- [BRIEF]: Instruction for the data below: set down exactly the lines from the line with "in the language" to the line with "## References", inclusive, and no others.
==============================
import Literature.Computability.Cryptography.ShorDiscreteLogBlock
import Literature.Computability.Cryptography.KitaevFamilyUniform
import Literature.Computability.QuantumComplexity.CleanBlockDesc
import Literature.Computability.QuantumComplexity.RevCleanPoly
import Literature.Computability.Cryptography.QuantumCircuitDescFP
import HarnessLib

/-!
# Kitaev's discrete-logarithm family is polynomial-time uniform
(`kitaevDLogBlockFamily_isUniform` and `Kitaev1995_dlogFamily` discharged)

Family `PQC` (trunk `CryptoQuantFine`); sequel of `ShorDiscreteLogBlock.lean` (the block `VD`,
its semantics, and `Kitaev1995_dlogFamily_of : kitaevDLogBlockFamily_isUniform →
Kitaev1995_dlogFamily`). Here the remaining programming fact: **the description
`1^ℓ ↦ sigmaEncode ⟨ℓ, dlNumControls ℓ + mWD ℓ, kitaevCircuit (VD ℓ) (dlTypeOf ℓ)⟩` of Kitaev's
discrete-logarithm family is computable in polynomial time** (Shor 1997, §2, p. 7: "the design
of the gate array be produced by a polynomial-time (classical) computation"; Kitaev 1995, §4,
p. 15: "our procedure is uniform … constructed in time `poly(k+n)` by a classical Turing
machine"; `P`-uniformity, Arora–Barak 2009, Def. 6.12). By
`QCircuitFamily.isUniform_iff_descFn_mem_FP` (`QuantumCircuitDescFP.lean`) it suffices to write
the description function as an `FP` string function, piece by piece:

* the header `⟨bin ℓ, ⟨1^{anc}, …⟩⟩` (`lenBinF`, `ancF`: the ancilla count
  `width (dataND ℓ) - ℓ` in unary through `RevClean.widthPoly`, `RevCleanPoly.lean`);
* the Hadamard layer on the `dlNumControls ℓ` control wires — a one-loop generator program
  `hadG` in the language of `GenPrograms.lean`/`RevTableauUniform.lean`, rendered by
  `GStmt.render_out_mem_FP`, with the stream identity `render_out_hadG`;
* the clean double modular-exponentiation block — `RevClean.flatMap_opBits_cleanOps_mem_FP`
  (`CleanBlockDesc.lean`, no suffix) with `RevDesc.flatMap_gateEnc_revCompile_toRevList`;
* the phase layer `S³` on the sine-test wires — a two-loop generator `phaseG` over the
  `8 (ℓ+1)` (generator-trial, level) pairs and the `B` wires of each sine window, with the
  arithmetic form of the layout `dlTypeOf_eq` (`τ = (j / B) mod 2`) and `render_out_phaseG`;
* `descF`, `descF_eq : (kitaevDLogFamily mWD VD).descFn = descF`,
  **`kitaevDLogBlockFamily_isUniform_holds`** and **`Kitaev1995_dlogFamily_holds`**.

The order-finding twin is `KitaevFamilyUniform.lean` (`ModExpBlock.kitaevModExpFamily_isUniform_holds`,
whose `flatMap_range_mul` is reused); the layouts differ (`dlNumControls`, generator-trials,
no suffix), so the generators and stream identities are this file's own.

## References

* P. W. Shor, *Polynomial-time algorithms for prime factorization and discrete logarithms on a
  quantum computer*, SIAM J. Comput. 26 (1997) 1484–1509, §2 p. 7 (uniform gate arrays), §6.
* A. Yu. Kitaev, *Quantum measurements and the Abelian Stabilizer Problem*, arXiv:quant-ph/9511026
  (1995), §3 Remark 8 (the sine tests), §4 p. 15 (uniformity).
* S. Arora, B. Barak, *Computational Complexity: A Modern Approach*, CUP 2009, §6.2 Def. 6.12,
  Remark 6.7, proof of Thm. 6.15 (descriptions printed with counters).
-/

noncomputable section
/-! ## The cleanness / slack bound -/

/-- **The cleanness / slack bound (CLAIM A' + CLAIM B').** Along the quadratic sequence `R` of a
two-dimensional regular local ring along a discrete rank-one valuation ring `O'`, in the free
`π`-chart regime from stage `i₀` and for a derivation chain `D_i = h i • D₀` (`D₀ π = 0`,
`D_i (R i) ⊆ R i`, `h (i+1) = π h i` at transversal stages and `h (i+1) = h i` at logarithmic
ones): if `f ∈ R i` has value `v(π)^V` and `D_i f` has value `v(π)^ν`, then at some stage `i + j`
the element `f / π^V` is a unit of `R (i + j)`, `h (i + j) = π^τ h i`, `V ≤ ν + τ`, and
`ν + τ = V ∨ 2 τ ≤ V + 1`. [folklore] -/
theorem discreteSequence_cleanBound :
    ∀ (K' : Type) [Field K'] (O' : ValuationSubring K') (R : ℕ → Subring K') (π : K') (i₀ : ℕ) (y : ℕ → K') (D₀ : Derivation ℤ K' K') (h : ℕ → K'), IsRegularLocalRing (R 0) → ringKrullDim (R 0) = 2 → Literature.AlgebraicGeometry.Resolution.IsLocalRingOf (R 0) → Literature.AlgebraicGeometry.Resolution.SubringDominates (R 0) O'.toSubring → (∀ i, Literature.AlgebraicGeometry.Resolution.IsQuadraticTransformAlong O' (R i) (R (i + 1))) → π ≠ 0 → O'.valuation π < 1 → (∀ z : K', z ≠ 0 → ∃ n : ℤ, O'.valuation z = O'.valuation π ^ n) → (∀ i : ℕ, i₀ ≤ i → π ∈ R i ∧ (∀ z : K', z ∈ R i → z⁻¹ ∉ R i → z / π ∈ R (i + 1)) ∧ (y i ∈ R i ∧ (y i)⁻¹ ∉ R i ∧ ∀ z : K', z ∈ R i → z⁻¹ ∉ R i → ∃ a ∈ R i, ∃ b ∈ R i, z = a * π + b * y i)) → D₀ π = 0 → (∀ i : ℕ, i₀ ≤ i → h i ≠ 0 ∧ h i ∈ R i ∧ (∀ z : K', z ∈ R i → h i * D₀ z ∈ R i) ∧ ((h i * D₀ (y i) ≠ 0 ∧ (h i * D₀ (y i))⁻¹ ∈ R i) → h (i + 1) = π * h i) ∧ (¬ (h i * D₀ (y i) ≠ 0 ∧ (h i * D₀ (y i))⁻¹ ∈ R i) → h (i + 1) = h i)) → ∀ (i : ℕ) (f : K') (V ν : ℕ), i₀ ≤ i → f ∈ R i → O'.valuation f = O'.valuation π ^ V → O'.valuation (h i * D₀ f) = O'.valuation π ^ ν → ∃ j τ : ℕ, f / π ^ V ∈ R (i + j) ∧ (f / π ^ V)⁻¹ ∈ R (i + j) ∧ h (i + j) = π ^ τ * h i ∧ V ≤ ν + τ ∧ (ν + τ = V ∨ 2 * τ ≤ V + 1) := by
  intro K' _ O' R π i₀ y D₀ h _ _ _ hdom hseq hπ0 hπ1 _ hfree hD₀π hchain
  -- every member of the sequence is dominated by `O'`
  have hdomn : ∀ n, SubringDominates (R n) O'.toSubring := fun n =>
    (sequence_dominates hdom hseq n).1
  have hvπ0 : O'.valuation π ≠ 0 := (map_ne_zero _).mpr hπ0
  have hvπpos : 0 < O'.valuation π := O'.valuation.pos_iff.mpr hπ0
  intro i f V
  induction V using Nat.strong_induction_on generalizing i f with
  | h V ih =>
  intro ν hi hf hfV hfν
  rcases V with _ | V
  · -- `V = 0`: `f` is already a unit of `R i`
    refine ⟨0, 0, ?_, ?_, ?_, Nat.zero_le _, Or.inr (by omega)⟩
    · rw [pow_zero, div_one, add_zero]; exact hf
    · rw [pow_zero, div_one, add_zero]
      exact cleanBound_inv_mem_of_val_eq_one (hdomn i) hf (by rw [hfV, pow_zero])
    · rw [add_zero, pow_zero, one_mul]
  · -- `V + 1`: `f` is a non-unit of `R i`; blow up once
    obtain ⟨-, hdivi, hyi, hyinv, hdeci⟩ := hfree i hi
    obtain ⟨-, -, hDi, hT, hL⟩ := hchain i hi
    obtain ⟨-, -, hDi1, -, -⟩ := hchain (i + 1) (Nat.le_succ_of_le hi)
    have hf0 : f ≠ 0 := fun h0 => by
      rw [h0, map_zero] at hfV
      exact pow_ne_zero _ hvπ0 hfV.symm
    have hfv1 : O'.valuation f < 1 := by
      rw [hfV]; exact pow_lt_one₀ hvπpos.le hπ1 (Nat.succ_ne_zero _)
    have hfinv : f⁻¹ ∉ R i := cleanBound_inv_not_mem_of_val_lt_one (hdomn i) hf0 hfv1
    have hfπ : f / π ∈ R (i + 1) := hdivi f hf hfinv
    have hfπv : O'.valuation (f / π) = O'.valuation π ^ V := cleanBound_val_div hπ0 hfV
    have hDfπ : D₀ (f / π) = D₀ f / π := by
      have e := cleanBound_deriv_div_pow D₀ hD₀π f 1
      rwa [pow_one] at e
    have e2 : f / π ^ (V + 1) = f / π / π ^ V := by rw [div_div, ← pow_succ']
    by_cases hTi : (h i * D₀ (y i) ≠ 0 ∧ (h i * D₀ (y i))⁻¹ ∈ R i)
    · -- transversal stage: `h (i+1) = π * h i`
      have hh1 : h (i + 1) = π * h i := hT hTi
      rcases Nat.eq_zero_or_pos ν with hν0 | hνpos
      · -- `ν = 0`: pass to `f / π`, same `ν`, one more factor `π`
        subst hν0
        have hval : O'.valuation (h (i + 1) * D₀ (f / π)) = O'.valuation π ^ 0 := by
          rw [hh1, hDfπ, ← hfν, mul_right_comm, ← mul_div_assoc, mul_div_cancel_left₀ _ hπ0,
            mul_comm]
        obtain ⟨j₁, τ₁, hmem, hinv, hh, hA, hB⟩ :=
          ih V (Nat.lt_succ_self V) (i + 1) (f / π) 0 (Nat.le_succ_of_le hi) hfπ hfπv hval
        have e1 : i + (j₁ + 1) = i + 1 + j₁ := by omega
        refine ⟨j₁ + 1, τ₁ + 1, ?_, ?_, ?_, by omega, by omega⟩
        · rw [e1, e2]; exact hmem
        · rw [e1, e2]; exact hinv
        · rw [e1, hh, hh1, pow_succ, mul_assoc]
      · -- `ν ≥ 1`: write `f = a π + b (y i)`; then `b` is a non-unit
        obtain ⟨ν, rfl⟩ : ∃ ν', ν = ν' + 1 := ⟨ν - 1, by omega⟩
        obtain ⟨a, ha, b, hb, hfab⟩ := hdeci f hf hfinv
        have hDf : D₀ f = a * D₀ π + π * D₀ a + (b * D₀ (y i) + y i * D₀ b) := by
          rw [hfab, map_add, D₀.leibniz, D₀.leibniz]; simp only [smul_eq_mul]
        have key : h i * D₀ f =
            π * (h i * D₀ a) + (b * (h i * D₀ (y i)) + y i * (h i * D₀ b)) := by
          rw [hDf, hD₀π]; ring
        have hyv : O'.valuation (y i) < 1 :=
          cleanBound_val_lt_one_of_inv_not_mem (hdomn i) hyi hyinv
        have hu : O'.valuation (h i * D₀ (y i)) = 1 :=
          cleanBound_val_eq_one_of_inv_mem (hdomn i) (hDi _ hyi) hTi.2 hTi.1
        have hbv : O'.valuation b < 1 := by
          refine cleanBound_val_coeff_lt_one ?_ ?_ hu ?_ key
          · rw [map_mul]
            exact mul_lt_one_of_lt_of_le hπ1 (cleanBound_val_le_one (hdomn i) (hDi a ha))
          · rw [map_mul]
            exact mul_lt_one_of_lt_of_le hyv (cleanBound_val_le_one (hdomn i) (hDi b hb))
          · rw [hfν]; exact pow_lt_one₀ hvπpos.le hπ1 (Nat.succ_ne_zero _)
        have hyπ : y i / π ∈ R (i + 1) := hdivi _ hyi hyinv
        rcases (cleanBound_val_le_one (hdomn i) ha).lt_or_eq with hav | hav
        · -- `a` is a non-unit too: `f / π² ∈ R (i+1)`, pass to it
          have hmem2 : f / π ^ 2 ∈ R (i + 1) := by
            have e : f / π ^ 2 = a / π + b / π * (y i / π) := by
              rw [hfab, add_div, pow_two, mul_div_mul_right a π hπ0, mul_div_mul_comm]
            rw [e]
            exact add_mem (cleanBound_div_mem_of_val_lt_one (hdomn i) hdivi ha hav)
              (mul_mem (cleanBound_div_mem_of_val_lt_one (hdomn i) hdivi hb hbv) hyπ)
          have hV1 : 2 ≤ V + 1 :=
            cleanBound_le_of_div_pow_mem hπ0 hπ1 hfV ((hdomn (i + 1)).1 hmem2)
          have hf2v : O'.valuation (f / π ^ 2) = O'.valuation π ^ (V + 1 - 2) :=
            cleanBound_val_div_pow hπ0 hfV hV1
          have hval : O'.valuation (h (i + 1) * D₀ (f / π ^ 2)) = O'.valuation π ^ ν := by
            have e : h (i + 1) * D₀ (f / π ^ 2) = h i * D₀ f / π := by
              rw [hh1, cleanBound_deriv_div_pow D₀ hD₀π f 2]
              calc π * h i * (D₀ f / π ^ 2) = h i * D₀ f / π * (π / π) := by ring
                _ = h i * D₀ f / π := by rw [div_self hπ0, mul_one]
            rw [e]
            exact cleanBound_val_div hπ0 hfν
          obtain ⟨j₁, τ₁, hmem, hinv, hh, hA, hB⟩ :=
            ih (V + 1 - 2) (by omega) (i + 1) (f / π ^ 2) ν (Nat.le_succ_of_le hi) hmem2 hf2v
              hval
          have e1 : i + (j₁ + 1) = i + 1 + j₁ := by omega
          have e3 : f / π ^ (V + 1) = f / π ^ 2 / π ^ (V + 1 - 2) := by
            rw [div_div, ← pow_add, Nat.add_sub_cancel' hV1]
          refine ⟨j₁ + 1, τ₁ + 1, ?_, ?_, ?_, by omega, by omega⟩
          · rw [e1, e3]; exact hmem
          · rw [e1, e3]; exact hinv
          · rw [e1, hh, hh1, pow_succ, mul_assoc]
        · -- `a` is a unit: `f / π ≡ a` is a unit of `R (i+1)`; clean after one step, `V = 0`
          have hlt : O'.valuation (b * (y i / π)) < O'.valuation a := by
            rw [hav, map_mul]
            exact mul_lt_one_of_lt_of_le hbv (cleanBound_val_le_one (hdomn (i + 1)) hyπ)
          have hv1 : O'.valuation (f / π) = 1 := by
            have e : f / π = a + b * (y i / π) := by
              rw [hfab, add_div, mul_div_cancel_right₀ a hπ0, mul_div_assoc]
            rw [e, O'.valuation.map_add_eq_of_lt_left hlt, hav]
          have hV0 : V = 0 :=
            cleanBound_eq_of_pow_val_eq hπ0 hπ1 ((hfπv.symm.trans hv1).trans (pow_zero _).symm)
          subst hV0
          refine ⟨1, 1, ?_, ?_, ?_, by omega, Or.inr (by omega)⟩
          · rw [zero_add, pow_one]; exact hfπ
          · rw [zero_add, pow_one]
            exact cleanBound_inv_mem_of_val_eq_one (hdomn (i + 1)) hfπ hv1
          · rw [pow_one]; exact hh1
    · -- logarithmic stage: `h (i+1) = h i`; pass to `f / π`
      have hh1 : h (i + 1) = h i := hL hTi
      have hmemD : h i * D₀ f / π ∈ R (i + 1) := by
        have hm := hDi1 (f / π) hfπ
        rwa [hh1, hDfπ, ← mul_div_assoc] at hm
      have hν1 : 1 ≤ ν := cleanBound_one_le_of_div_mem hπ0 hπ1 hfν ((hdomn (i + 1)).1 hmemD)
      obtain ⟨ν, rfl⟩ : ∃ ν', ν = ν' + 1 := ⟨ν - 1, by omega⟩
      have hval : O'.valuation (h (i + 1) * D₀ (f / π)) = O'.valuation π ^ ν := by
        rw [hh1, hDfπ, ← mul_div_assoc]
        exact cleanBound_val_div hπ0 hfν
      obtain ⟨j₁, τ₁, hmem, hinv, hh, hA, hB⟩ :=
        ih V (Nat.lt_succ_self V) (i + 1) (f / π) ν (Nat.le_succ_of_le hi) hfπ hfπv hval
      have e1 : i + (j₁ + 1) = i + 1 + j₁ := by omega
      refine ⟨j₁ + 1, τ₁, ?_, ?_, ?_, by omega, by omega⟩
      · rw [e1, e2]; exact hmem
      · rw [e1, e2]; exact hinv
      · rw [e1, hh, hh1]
==============================
- [ANSWER TO THIS TASK]:
  `hadG` in the language of `GenPrograms.lean`/`RevTableauUniform.lean`, rendered by
  `GStmt.render_out_mem_FP`, with the stream identity `render_out_hadG`;
* the clean double modular-exponentiation block — `RevClean.flatMap_opBits_cleanOps_mem_FP`
  (`CleanBlockDesc.lean`, no suffix) with `RevDesc.flatMap_gateEnc_revCompile_toRevList`;
* the phase layer `S³` on the sine-test wires — a two-loop generator `phaseG` over the
  `8 (ℓ+1)` (generator-trial, level) pairs and the `B` wires of each sine window, with the
  arithmetic form of the layout `dlTypeOf_eq` (`τ = (j / B) mod 2`) and `render_out_phaseG`;
* `descF`, `descF_eq : (kitaevDLogFamily mWD VD).descFn = descF`,
  **`kitaevDLogBlockFamily_isUniform_holds`** and **`Kitaev1995_dlogFamily_holds`**.

The order-finding twin is `KitaevFamilyUniform.lean` (`ModExpBlock.kitaevModExpFamily_isUniform_holds`,
whose `flatMap_range_mul` is reused); the layouts differ (`dlNumControls`, generator-trials,
no suffix), so the generators and stream identities are this file's own.

## References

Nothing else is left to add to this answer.